The collaboration of six groups with different modeling philosophies and approaches to estimate the same end-points by using a common set of data provides an excellent opportunity to cross-replicate results and depicts uncertainty related to modeling assumptions and structure by providing a range of results. The resulting conclusions about the ranking of screening strategies were very robust and should provide greater credibility than inferences based on one model alone.
Despite our consistent results, our study had some limitations. First, our models project mortality reductions similar to those observed in clinical trials, but the range of results includes higher mortality reductions than seen in the trials because we model lifetime screening (vs. for the period of the trial and for invitations to screening) and assume adherence to all screening and treatment. The trials followed women for limited numbers of years and have some non-adherence. Second, we do not consider morbidity associated with surgery for screening-detected disease
37 or decrements in quality of life associated with false-positive results, living with earlier knowledge of a cancer diagnosis, or over-diagnosis.
38 Third, in estimating lifetime results, we projected breast cancer trends from background incidence rates of a 1960 birth cohort extrapolated forward in time. However, future background incidence (and mortality) may change as the result of different forces, and/or results may vary for groups with higher than average risk.

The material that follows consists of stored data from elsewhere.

import Summits.BirchSwinnertonDyer.BirchSwinnertonDyer.Theses.ResidualThetaTransportAtTwo
import Summits.BirchSwinnertonDyer.BirchSwinnertonDyer.Theorems.ResidualThetaTransportAtTwoRlfOfTwistedEventualLevelDescent
import Summits.BirchSwinnertonDyer.BirchSwinnertonDyer.Theorems.ResidualThetaTransportAtTwoRlfTwistedAmbientGeneric
import Summits.BirchSwinnertonDyer.BirchSwinnertonDyer.Theorems.ResidualThetaTransportAtTwoRlfTwistedLiftPlusTwoOfEventual
import Summits.BirchSwinnertonDyer.BirchSwinnertonDyer.Theorems.ResidualThetaTransportAtTwoRlfTwistedEventualPlusLiftAlt
import HarnessLib

/-!
# Item 23110 `ResidualLambdaFormulaNegDiscAtTwo` BY NAME from PRINT {weak Leopoldt at `2`, Prop. 4.12} + H-PLUSDUAL-alt(u) ∧ H-FIN(u) ONLY
# — the door keyed to the lead's FINAL `±`-duality binder (alternating + non-degenerate Weil data, 20:10Z; providers
# `TwistedPT.hlevEventual_two_of_plusDualAlt_of_eigen`, `TwistedPT.liftPlusEventual_two_of_plusDualAlt_of_eigen`)

Route `ResidualThetaTransportAtTwo` (RTT, crux r201, stmt-BirchSwinnertonDyer-23110) / `ThetaPartnerAtTwo` (TP2, aside r205). Seat
`prover-bsd-wall-tp2-p2x-w3` g12; `--supports stmt-BirchSwinnertonDyer-23110`. THEOREMS ONLY; LEAF file (imports the route file and
route-independent helpers only — a sibling of the doors p660161 / p661485 / `…RlfOfLiftEventualDoor`, not built on them).

* `residualLambdaFormulaNegDiscAtTwo_of_print_of_plusDualAlt_of_eigen` — (hWL) → (h412) → «for every (κ, γ, S₀, E) of the branch and
  every `+` dual datum `D` with `X⁺` f.g. torsion, `μ = 0`: ∃ B finite, ∀ odd u ∉ B, H-PLUSDUAL-alt(u) ∧ H-FIN(u)» →
  **`Theses.ResidualThetaTransportAtTwo.ResidualLambdaFormulaNegDiscAtTwo`** BY NAME (`c = 0`): `u` outside `B` and the exceptional set of (ii)
  (`TwistedSurj.exists_twistedCoinv_H1Sigma_of_print`); (LIFT⁺₂)(u) := `TwistedPT.liftPlusTwo_of_liftPlusEventual` ∘
  `liftPlusEventual_two_of_plusDualAlt_of_eigen`; (TCAS-K)_ev(u) := `hlevEventual_two_of_plusDualAlt_of_eigen`; then
  `rlf2_of_twistedEventualLevelDescent`. Binders `hdual` (WITH `halt`, `hnondeg`) / `hfinE` VERBATIM those of the providers at `ε = 1`.
* `residualLambdaFormulaNegDiscAtTwo_TP2_of_print_of_plusDualAlt_of_eigen` — the same for the TP2 decl.

STATE OF 23110 AFTER THIS FILE: every rank ⟸ PRINT {WL@2, Prop. 4.12} (route binders) + H-PLUSDUAL-alt(u) [seat w2: B. D. Kim 2007
Prop. 3.18 read at `2`, twisted, level `ℚ`, for alternating non-degenerate Weil data] + H-FIN(u) [the lead] for generic odd `u`.
HONEST FRAMING: CONDITIONAL; closes nothing; 23110 is NOT proved; BSD is not proved by any of this.
References: [GreenbergLNM1716] §4 Props. 4.12–4.14 (pp. 119–124); [GreenbergVatsal2000] §2 Prop. (2.1), (10); [BDKim2013] Thm. 1.1;
B. D. Kim, Compositio Math. 143 (2007), Props. 3.15–3.18; [Kobayashi2003] Def. 1.1.
-/

set_option autoImplicit false
set_option linter.dupNamespace false

noncomputable section

open scoped Classical NumberField AddSubgroup

open NumberField IsDedekindDomain Field

namespace Summit.BirchSwinnertonDyer.BirchSwinnertonDyer.Theorems.SignedEC.TwistedLocalDescent

open Literature.NumberTheory.EllipticCurves Literature.NumberTheory.GaloisRepresentations
  Literature.NumberTheory.GaloisCohomology WeierstrassCurve ZpExtension Literature.NumberTheory.EllipticCurves.Kobayashi2003
  Literature.NumberTheory.EllipticCurves.GreenbergVatsal2000 Literature.NumberTheory.EllipticCurves.GreenbergSelmer
  Literature.NumberTheory.EllipticCurves.Rank1Residual

/-- **Item 23110 BY NAME from print + H-PLUSDUAL-alt(u) ∧ H-FIN(u) for generic odd `u` — nothing else displayed.** Binders VERBATIM
those of the lead's `TwistedPT.hlevEventual_two_of_plusDualAlt_of_eigen` / `liftPlusEventual_two_of_plusDualAlt_of_eigen` at `ε = 1`.
CONDITIONAL; closes nothing. [cite: GreenbergLNM1716, §4 Props. 4.12–4.14 (pp. 119–124)] [cite: GreenbergVatsal2000, §2 Prop. (2.1) and (10)]
[cite: BDKim2013, Thm. 1.1] -/
theorem residualLambdaFormulaNegDiscAtTwo_of_print_of_plusDualAlt_of_eigen
    (hWL : Greenberg1999.h1SigmaInfty_rank_eq_one)
    (h412 : Greenberg1999.prop412_noFiniteSubmodule_H1Sigma_of_rank_one)
    (hDF : ∀ (κ : ZpExtension ℚ 2) (γ : Field.absoluteGaloisGroup ℚ), κ.IsCyclotomic → κ.IsTopGenerator γ →
      ∀ (S₀ : Finset (HeightOneSpectrum (𝓞 ℚ))), (∀ v ∈ S₀, ((2 : ℕ) : 𝓞 ℚ) ∉ v.asIdeal) →
      ∀ (E : WeierstrassCurve ℚ) [E.IsElliptic] [E.IsGloballyMinimal], GoodSS E 2 → E.frobeniusTrace 2 = 0 → E.Δ < 0 →
        (∀ v : HeightOneSpectrum (𝓞 ℚ), ¬ E.HasGoodReductionAt v → v ∈ S₀) →
      ∀ (D : SignedSelmerDualData E κ γ 1) [Module.Finite (IwasawaAlgebra 2) D.X],
        Module.IsTorsion (IwasawaAlgebra 2) D.X → D.mu = 0 →
      ∃ B : Set ℤ, B.Finite ∧ ∀ u : ℤ, u ∉ B → ∀ hu : (2 : ℤ) ∣ u - 1,
        (∀ (J : ℕ) (u' : ℤ) (hu' : (2 : ℤ) ∣ u' - 1) (huu' : ((2 : ℤ) ^ J) ∣ u * u' - 1)
      (e : E.geomTorsion ((2 ^ J : ℕ) : ℤ) → E.geomTorsion ((2 ^ J : ℕ) : ℤ) → AlgebraicClosure ℚ)
      (hμ : ∀ S T, e S T ^ (2 ^ J) = 1) (hadd₁ : ∀ S₁ S₂ T, e (S₁ + S₂) T = e S₁ T * e S₂ T)
      (hadd₂ : ∀ S T₁ T₂, e S (T₁ + T₂) = e S T₁ * e S T₂)
      (hgal : ∀ (σ : absoluteGaloisGroup ℚ) (S T : E.geomTorsion ((2 ^ J : ℕ) : ℤ)), σ • e S T = e (σ • S) (σ • T))
      (halt : ∀ T, e T T = 1) (hnondeg : ∀ T, (∀ S, e S T = 1) → T = 0)
      [Finite (E.geomTorsion ((2 ^ J : ℕ) : ℤ))]
      (inv : LocalInvariants ℚ (2 ^ J)), inv.IsPerfect → inv.SumLocalTermEqZero → inv.UnramifiedOrthogonal →
      ∀ (v : HeightOneSpectrum (𝓞 ℚ)), ((2 : ℕ) : 𝓞 ℚ) ∈ v.asIdeal →
      ∀ y' : galoisCohomology ((E.twistedTorsionGaloisModule 2 κ J u' hu').restrictField (v.adicCompletion ℚ)) 1,
        galoisCohomology.map ((E.twistedWeilDual 2 κ J hu hu' huu' e hμ hadd₁ hadd₂ hgal).restrictField (v.adicCompletion ℚ)) 1 y' ∈
            inv.dualLocalCondition (E.twistedTorsionGaloisModule 2 κ J u hu) (Sum.inr v)
              (E.twistedTorsionLocalKummer 2 κ J u hu (v.adicCompletion ℚ)
                (⨆ n : ℕ, signedLocalPoints κ (v.adicCompletion ℚ) E 1 n)) →
        y' ∈ E.twistedTorsionLocalKummer 2 κ J u' hu' (v.adicCompletion ℚ) (⨆ n : ℕ, signedLocalPoints κ (v.adicCompletion ℚ) E 1 n)) ∧
        (∃ e : ℕ, ∀ c ∈ unramifiedOutside κ.kerSubgroup ↥(E.geomPrimaryTorsion 2) 2 (↑S₀ : Set (HeightOneSpectrum (𝓞 ℚ))) ⊓
        ⨅ (v : HeightOneSpectrum (𝓞 ℚ)) (_ : ((2 : ℕ) : 𝓞 ℚ) ∈ v.asIdeal) (σ : Field.absoluteGaloisGroup ℚ),
          (localKummerOverOfEmb E 2 κ.kerSubgroup (closureEmb (K := ℚ) (v.adicCompletion ℚ))
            (⨆ n : ℕ, signedLocalPoints κ (v.adicCompletion ℚ) E 1 n)).comap (E.conjH1 2 κ.kerSubgroup σ),
      E.conjH1 2 κ.kerSubgroup γ c = u • c → 2 ^ e • c = 0)) :
    Summit.BirchSwinnertonDyer.BirchSwinnertonDyer.Theses.ResidualThetaTransportAtTwo.ResidualLambdaFormulaNegDiscAtTwo := by
  intro κ γ hκ hγ S₀ hS2
  refine ⟨0, fun E _ _ hss ha hΔ hS D _ hX hμ ↦ ?_⟩
  obtain ⟨B, hB, hDFu⟩ := hDF κ γ hκ hγ S₀ hS2 E hss ha hΔ hS D hX hμ
  have hgood : ∀ v : HeightOneSpectrum (𝓞 ℚ), v ∉ S₀ → ((2 : ℕ) : 𝓞 ℚ) ∉ v.asIdeal → E.HasGoodReductionAt v :=
    fun v hv _ ↦ by by_contra hng; exact hv (hS v hng)
  obtain ⟨u, huB, hu, hH⟩ := TwistedSurj.exists_twistedCoinv_H1Sigma_of_print hWL h412 E 2 κ γ hκ hγ S₀ hgood B hB
  have hu' : (2 : ℤ) ∣ u - 1 := by exact_mod_cast hu
  obtain ⟨hdual, hfinE⟩ := hDFu u huB hu'
  simpa only [Nat.add_zero] using
    rlf2_of_twistedEventualLevelDescent κ γ hκ hγ S₀ hS2 E hss ha hΔ hS D hX hμ (u := u) (by exact_mod_cast hu') hH
      (TwistedPT.liftPlusTwo_of_liftPlusEventual E hss ha S₀ κ hκ hγ u hu'
        (fun J x₂ ↦ TwistedPT.liftPlusEventual_two_of_plusDualAlt_of_eigen E hss S₀ κ hγ u hu' 1 hS2 hS hdual hfinE J x₂))
      (fun J t ↦ TwistedPT.hlevEventual_two_of_plusDualAlt_of_eigen E hss S₀ κ hγ u hu' 1 hS2 hS hdual hfinE J t)

/-- **The same for the TP2 decl** `Theses.ThetaPartnerAtTwo.ResidualLambdaFormulaNegDiscAtTwo` (identical text).
[cite: GreenbergLNM1716, §4 Props. 4.12–4.14 (pp. 119–124)] [cite: GreenbergVatsal2000, §2 Prop. (2.1) and (10)] -/
theorem residualLambdaFormulaNegDiscAtTwo_TP2_of_print_of_plusDualAlt_of_eigen
    (hWL : Greenberg1999.h1SigmaInfty_rank_eq_one)
    (h412 : Greenberg1999.prop412_noFiniteSubmodule_H1Sigma_of_rank_one)
    (hDF : ∀ (κ : ZpExtension ℚ 2) (γ : Field.absoluteGaloisGroup ℚ), κ.IsCyclotomic → κ.IsTopGenerator γ →
      ∀ (S₀ : Finset (HeightOneSpectrum (𝓞 ℚ))), (∀ v ∈ S₀, ((2 : ℕ) : 𝓞 ℚ) ∉ v.asIdeal) →
      ∀ (E : WeierstrassCurve ℚ) [E.IsElliptic] [E.IsGloballyMinimal], GoodSS E 2 → E.frobeniusTrace 2 = 0 → E.Δ < 0 →
        (∀ v : HeightOneSpectrum (𝓞 ℚ), ¬ E.HasGoodReductionAt v → v ∈ S₀) →
      ∀ (D : SignedSelmerDualData E κ γ 1) [Module.Finite (IwasawaAlgebra 2) D.X],
        Module.IsTorsion (IwasawaAlgebra 2) D.X → D.mu = 0 →
      ∃ B : Set ℤ, B.Finite ∧ ∀ u : ℤ, u ∉ B → ∀ hu : (2 : ℤ) ∣ u - 1,
        (∀ (J : ℕ) (u' : ℤ) (hu' : (2 : ℤ) ∣ u' - 1) (huu' : ((2 : ℤ) ^ J) ∣ u * u' - 1)
      (e : E.geomTorsion ((2 ^ J : ℕ) : ℤ) → E.geomTorsion ((2 ^ J : ℕ) : ℤ) → AlgebraicClosure ℚ)
      (hμ : ∀ S T, e S T ^ (2 ^ J) = 1) (hadd₁ : ∀ S₁ S₂ T, e (S₁ + S₂) T = e S₁ T * e S₂ T)
      (hadd₂ : ∀ S T₁ T₂, e S (T₁ + T₂) = e S T₁ * e S T₂)
      (hgal : ∀ (σ : absoluteGaloisGroup ℚ) (S T : E.geomTorsion ((2 ^ J : ℕ) : ℤ)), σ • e S T = e (σ • S) (σ • T))
      (halt : ∀ T, e T T = 1) (hnondeg : ∀ T, (∀ S, e S T = 1) → T = 0)
      [Finite (E.geomTorsion ((2 ^ J : ℕ) : ℤ))]
      (inv : LocalInvariants ℚ (2 ^ J)), inv.IsPerfect → inv.SumLocalTermEqZero → inv.UnramifiedOrthogonal →
      ∀ (v : HeightOneSpectrum (𝓞 ℚ)), ((2 : ℕ) : 𝓞 ℚ) ∈ v.asIdeal →
      ∀ y' : galoisCohomology ((E.twistedTorsionGaloisModule 2 κ J u' hu').restrictField (v.adicCompletion ℚ)) 1,
        galoisCohomology.map ((E.twistedWeilDual 2 κ J hu hu' huu' e hμ hadd₁ hadd₂ hgal).restrictField (v.adicCompletion ℚ)) 1 y' ∈
            inv.dualLocalCondition (E.twistedTorsionGaloisModule 2 κ J u hu) (Sum.inr v)
              (E.twistedTorsionLocalKummer 2 κ J u hu (v.adicCompletion ℚ)
                (⨆ n : ℕ, signedLocalPoints κ (v.adicCompletion ℚ) E 1 n)) →
        y' ∈ E.twistedTorsionLocalKummer 2 κ J u' hu' (v.adicCompletion ℚ) (⨆ n : ℕ, signedLocalPoints κ (v.adicCompletion ℚ) E 1 n)) ∧
        (∃ e : ℕ, ∀ c ∈ unramifiedOutside κ.kerSubgroup ↥(E.geomPrimaryTorsion 2) 2 (↑S₀ : Set (HeightOneSpectrum (𝓞 ℚ))) ⊓
        ⨅ (v : HeightOneSpectrum (𝓞 ℚ)) (_ : ((2 : ℕ) : 𝓞 ℚ) ∈ v.asIdeal) (σ : Field.absoluteGaloisGroup ℚ),
          (localKummerOverOfEmb E 2 κ.kerSubgroup (closureEmb (K := ℚ) (v.adicCompletion ℚ))
            (⨆ n : ℕ, signedLocalPoints κ (v.adicCompletion ℚ) E 1 n)).comap (E.conjH1 2 κ.kerSubgroup σ),
      E.conjH1 2 κ.kerSubgroup γ c = u • c → 2 ^ e • c = 0)) :
    Summit.BirchSwinnertonDyer.BirchSwinnertonDyer.Theses.ThetaPartnerAtTwo.ResidualLambdaFormulaNegDiscAtTwo :=
  residualLambdaFormulaNegDiscAtTwo_of_print_of_plusDualAlt_of_eigen hWL h412 hDF

end Summit.BirchSwinnertonDyer.BirchSwinnertonDyer.Theorems.SignedEC.TwistedLocalDescent

end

39 We assumed 100% adherence to screening and treatment to evaluate program efficacy. Benefits will always fall short of the projected results because adherence is not perfect. If actual adherence varies systematically by age or other factors, the ranking of strategies could change. Finally, we did not include costs in our analysis, although the average number of mammograms per woman (and false-positive results) provides some proxy of resource consumption. Even with these acknowledged limitations, the models demonstrate meaningful, qualitatively similar outcomes.
Choices about optimal ages of initiation and cessation will ultimately depend on program goals, resources, weight attached to the balance of harms and benefits, and considerations of efficiency and equity.